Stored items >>
======

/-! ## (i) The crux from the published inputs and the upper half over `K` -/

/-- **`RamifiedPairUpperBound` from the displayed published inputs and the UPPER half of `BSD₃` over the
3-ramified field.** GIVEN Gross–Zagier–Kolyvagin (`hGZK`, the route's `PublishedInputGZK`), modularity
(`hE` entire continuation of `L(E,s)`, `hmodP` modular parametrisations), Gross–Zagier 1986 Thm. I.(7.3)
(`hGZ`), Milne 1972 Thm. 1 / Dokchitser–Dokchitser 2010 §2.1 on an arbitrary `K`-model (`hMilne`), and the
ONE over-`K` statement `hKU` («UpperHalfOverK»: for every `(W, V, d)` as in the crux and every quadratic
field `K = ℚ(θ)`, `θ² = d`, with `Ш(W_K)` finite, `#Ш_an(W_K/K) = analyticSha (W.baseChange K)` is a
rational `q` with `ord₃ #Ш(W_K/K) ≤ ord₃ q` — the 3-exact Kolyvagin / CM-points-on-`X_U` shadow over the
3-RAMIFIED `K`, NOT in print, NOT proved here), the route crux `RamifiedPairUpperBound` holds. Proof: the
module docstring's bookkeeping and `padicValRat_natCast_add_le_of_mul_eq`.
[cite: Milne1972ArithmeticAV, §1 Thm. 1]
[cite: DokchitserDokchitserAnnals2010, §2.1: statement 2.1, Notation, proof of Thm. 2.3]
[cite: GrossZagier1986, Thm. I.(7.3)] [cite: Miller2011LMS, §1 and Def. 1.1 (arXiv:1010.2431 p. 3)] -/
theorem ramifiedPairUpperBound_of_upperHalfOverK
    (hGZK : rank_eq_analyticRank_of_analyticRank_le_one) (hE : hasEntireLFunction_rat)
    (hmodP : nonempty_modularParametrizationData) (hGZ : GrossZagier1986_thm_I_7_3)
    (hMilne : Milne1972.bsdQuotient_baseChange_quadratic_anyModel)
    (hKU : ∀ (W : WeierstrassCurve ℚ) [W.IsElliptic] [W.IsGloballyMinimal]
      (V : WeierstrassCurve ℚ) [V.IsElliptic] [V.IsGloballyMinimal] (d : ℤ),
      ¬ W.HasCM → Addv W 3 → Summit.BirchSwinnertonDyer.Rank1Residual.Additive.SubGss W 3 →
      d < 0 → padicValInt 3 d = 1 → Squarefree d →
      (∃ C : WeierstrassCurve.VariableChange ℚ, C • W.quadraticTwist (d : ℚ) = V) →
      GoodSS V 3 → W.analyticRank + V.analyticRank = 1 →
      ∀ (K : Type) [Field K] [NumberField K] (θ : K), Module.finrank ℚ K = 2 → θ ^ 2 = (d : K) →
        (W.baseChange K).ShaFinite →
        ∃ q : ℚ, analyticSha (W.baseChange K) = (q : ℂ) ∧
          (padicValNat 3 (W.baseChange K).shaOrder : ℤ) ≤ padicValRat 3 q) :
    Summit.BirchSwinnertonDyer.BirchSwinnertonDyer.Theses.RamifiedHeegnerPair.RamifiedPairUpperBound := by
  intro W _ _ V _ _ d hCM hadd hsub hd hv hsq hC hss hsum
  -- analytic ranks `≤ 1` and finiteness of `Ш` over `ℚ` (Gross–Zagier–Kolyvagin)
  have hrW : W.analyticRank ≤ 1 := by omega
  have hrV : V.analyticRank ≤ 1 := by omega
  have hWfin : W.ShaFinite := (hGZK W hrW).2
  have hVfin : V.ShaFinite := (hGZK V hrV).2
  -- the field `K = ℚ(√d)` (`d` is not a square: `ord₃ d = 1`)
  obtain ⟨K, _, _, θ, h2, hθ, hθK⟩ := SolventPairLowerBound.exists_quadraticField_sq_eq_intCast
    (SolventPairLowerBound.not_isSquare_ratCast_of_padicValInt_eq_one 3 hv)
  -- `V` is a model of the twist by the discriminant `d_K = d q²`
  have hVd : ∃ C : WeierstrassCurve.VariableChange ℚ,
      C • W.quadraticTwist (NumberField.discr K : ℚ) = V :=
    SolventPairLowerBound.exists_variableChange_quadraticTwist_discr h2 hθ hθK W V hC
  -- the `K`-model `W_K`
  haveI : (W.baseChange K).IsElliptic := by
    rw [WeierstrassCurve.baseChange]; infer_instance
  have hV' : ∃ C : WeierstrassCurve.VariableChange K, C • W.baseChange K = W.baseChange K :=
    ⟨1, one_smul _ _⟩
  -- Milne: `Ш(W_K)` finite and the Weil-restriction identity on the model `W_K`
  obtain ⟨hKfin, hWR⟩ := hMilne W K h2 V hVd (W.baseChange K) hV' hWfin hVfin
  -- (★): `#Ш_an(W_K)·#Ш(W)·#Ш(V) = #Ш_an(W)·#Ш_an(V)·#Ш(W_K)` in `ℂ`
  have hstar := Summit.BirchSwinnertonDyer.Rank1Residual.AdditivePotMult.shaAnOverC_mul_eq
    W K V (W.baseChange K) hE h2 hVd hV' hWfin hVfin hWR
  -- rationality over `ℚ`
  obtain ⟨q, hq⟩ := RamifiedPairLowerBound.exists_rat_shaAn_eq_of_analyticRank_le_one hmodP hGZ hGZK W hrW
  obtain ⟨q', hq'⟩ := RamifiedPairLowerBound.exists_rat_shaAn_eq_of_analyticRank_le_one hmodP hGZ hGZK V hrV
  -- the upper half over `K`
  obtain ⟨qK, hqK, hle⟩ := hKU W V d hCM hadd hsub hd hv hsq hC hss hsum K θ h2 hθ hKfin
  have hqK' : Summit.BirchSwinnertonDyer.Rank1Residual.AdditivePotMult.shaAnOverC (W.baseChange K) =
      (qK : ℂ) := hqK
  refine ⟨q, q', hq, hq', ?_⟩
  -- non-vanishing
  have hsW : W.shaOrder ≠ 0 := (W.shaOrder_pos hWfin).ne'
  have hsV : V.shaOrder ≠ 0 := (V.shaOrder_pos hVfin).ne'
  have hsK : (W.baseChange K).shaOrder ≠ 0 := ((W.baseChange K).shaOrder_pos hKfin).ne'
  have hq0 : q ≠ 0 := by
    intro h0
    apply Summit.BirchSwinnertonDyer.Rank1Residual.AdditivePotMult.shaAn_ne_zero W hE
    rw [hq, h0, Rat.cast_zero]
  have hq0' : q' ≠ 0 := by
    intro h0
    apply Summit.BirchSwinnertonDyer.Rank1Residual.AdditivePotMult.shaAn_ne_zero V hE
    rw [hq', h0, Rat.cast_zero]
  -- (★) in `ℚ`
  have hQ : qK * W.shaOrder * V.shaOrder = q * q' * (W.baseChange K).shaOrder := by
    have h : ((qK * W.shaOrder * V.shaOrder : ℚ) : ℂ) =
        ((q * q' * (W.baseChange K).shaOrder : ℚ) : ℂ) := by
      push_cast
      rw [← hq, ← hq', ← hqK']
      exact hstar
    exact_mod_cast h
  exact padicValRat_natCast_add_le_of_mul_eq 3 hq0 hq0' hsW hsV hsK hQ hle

======

Action item >> All lines of the data above must be returned exactly.

Exercise response >>
/-! ## (i) The crux from the published inputs and the upper half over `K` -/

/-- **`RamifiedPairUpperBound` from the displayed published inputs and the UPPER half of `BSD₃` over the
3-ramified field.** GIVEN Gross–Zagier–Kolyvagin (`hGZK`, the route's `PublishedInputGZK`), modularity
(`hE` entire continuation of `L(E,s)`, `hmodP` modular parametrisations), Gross–Zagier 1986 Thm. I.(7.3)
(`hGZ`), Milne 1972 Thm. 1 / Dokchitser–Dokchitser 2010 §2.1 on an arbitrary `K`-model (`hMilne`), and the
ONE over-`K` statement `hKU` («UpperHalfOverK»: for every `(W, V, d)` as in the crux and every quadratic
field `K = ℚ(θ)`, `θ² = d`, with `Ш(W_K)` finite, `#Ш_an(W_K/K) = analyticSha (W.baseChange K)` is a
rational `q` with `ord₃ #Ш(W_K/K) ≤ ord₃ q` — the 3-exact Kolyvagin / CM-points-on-`X_U` shadow over the
3-RAMIFIED `K`, NOT in print, NOT proved here), the route crux `RamifiedPairUpperBound` holds. Proof: the
module docstring's bookkeeping and `padicValRat_natCast_add_le_of_mul_eq`.
[cite: Milne1972ArithmeticAV, §1 Thm. 1]
[cite: DokchitserDokchitserAnnals2010, §2.1: statement 2.1, Notation, proof of Thm. 2.3]
[cite: GrossZagier1986, Thm. I.(7.3)] [cite: Miller2011LMS, §1 and Def. 1.1 (arXiv:1010.2431 p. 3)] -/
theorem ramifiedPairUpperBound_of_upperHalfOverK
    (hGZK : rank_eq_analyticRank_of_analyticRank_le_one) (hE : hasEntireLFunction_rat)
    (hmodP : nonempty_modularParametrizationData) (hGZ : GrossZagier1986_thm_I_7_3)
    (hMilne : Milne1972.bsdQuotient_baseChange_quadratic_anyModel)
    (hKU : ∀ (W : WeierstrassCurve ℚ) [W.IsElliptic] [W.IsGloballyMinimal]
      (V : WeierstrassCurve ℚ) [V.IsElliptic] [V.IsGloballyMinimal] (d : ℤ),
      ¬ W.HasCM → Addv W 3 → Summit.BirchSwinnertonDyer.Rank1Residual.Additive.SubGss W 3 →
      d < 0 → padicValInt 3 d = 1 → Squarefree d →
      (∃ C : WeierstrassCurve.VariableChange ℚ, C • W.quadraticTwist (d : ℚ) = V) →
      GoodSS V 3 → W.analyticRank + V.analyticRank = 1 →
      ∀ (K : Type) [Field K] [NumberField K] (θ : K), Module.finrank ℚ K = 2 → θ ^ 2 = (d : K) →
        (W.baseChange K).ShaFinite →
        ∃ q : ℚ, analyticSha (W.baseChange K) = (q : ℂ) ∧
          (padicValNat 3 (W.baseChange K).shaOrder : ℤ) ≤ padicValRat 3 q) :
    Summit.BirchSwinnertonDyer.BirchSwinnertonDyer.Theses.RamifiedHeegnerPair.RamifiedPairUpperBound := by
  intro W _ _ V _ _ d hCM hadd hsub hd hv hsq hC hss hsum
  -- analytic ranks `≤ 1` and finiteness of `Ш` over `ℚ` (Gross–Zagier–Kolyvagin)
  have hrW : W.analyticRank ≤ 1 := by omega
  have hrV : V.analyticRank ≤ 1 := by omega
  have hWfin : W.ShaFinite := (hGZK W hrW).2
  have hVfin : V.ShaFinite := (hGZK V hrV).2
  -- the field `K = ℚ(√d)` (`d` is not a square: `ord₃ d = 1`)
  obtain ⟨K, _, _, θ, h2, hθ, hθK⟩ := SolventPairLowerBound.exists_quadraticField_sq_eq_intCast
    (SolventPairLowerBound.not_isSquare_ratCast_of_padicValInt_eq_one 3 hv)
  -- `V` is a model of the twist by the discriminant `d_K = d q²`
  have hVd : ∃ C : WeierstrassCurve.VariableChange ℚ,
      C • W.quadraticTwist (NumberField.discr K : ℚ) = V :=
    SolventPairLowerBound.exists_variableChange_quadraticTwist_discr h2 hθ hθK W V hC
  -- the `K`-model `W_K`
  haveI : (W.baseChange K).IsElliptic := by
    rw [WeierstrassCurve.baseChange]; infer_instance
  have hV' : ∃ C : WeierstrassCurve.VariableChange K, C • W.baseChange K = W.baseChange K :=
    ⟨1, one_smul _ _⟩
  -- Milne: `Ш(W_K)` finite and the Weil-restriction identity on the model `W_K`
  obtain ⟨hKfin, hWR⟩ := hMilne W K h2 V hVd (W.baseChange K) hV' hWfin hVfin
  -- (★): `#Ш_an(W_K)·#Ш(W)·#Ш(V) = #Ш_an(W)·#Ш_an(V)·#Ш(W_K)` in `ℂ`
  have hstar := Summit.BirchSwinnertonDyer.Rank1Residual.AdditivePotMult.shaAnOverC_mul_eq
    W K V (W.baseChange K) hE h2 hVd hV' hWfin hVfin hWR
  -- rationality over `ℚ`
  obtain ⟨q, hq⟩ := RamifiedPairLowerBound.exists_rat_shaAn_eq_of_analyticRank_le_one hmodP hGZ hGZK W hrW
  obtain ⟨q', hq'⟩ := RamifiedPairLowerBound.exists_rat_shaAn_eq_of_analyticRank_le_one hmodP hGZ hGZK V hrV
  -- the upper half over `K`
  obtain ⟨qK, hqK, hle⟩ := hKU W V d hCM hadd hsub hd hv hsq hC hss hsum K θ h2 hθ hKfin
  have hqK' : Summit.BirchSwinnertonDyer.Rank1Residual.AdditivePotMult.shaAnOverC (W.baseChange K) =
      (qK : ℂ) := hqK
  refine ⟨q, q', hq, hq', ?_⟩
  -- non-vanishing
  have hsW : W.shaOrder ≠ 0 := (W.shaOrder_pos hWfin).ne'
  have hsV : V.shaOrder ≠ 0 := (V.shaOrder_pos hVfin).ne'
  have hsK : (W.baseChange K).shaOrder ≠ 0 := ((W.baseChange K).shaOrder_pos hKfin).ne'
  have hq0 : q ≠ 0 := by
    intro h0
    apply Summit.BirchSwinnertonDyer.Rank1Residual.AdditivePotMult.shaAn_ne_zero W hE
    rw [hq, h0, Rat.cast_zero]
  have hq0' : q' ≠ 0 := by
    intro h0
    apply Summit.BirchSwinnertonDyer.Rank1Residual.AdditivePotMult.shaAn_ne_zero V hE
    rw [hq', h0, Rat.cast_zero]
  -- (★) in `ℚ`
  have hQ : qK * W.shaOrder * V.shaOrder = q * q' * (W.baseChange K).shaOrder := by
    have h : ((qK * W.shaOrder * V.shaOrder : ℚ) : ℂ) =
        ((q * q' * (W.baseChange K).shaOrder : ℚ) : ℂ) := by
      push_cast
      rw [← hq, ← hq', ← hqK']
      exact hstar
    exact_mod_cast h
  exact padicValRat_natCast_add_le_of_mul_eq 3 hq0 hq0' hsW hsV hsK hQ hle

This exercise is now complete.